> [WHAT IS EXPECTED]: What is the number of lines in the records below holding the string "LineDeriv"? Reply with it and nothing else.

> [AVAILABLE RECORDS]:
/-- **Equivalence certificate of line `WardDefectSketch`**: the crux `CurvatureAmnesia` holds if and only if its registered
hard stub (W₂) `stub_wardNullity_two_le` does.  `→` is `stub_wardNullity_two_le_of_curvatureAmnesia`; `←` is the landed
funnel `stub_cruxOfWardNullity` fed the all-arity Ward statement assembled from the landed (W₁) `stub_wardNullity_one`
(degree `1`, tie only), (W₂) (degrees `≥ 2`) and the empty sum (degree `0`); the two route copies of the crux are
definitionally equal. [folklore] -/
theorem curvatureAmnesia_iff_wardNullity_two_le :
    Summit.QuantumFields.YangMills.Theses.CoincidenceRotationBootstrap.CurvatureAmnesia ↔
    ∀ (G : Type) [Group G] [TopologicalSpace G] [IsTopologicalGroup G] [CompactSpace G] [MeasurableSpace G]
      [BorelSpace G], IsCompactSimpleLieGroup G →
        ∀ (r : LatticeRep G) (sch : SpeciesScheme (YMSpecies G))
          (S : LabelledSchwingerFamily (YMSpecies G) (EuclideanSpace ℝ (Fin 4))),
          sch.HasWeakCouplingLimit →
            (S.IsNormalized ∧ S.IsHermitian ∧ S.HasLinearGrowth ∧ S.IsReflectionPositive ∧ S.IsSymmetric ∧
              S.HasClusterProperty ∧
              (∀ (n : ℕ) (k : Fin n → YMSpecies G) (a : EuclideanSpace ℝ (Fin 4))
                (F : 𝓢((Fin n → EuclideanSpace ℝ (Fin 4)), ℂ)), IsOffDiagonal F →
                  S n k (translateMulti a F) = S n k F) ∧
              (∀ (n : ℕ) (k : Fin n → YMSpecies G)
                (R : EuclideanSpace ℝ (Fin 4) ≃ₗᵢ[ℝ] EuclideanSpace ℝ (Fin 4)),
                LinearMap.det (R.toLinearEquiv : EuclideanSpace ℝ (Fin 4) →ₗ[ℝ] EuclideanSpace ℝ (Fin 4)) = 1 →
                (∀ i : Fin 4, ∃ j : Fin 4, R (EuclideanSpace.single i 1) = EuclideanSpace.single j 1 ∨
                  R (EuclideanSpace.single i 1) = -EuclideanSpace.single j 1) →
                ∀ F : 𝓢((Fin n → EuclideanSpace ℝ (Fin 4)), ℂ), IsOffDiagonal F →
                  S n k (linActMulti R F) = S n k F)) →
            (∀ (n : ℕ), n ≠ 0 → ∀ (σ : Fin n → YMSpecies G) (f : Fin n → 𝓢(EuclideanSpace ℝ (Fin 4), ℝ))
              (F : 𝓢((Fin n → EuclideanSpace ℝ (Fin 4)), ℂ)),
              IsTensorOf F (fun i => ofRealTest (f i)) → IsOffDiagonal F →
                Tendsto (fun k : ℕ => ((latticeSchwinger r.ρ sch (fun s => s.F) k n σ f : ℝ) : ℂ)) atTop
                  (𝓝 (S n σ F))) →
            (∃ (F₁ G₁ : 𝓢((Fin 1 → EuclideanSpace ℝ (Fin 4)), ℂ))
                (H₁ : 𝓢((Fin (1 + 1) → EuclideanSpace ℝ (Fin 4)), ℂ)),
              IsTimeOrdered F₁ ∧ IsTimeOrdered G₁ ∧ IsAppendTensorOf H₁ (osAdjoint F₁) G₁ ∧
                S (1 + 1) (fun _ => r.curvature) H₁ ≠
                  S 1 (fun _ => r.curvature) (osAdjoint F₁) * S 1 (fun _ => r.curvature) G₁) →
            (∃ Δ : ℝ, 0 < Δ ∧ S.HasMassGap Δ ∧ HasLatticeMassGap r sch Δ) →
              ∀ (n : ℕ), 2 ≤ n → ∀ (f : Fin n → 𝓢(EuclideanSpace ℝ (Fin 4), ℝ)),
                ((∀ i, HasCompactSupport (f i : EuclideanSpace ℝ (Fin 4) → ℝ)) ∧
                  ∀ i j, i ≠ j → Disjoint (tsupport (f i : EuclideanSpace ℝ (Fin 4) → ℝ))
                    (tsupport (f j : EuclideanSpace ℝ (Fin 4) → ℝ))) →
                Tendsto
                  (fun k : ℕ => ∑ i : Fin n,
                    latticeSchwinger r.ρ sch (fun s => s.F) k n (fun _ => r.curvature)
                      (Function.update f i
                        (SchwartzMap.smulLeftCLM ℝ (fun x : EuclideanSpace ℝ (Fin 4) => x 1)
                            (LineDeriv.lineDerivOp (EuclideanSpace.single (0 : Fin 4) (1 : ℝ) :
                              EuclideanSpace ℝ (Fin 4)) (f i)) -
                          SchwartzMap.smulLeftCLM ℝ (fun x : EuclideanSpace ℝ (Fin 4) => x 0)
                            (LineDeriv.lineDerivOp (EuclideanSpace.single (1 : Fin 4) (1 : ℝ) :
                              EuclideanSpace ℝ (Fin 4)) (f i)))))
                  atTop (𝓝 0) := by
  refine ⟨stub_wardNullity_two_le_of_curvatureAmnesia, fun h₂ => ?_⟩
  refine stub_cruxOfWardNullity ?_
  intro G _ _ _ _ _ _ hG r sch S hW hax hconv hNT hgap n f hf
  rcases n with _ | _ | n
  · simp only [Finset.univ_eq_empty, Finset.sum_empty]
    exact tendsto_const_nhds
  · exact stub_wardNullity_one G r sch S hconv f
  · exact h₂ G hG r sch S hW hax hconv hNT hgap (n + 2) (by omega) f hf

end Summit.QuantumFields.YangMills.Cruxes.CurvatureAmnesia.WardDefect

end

> [RESULT OF THE TASK]: 2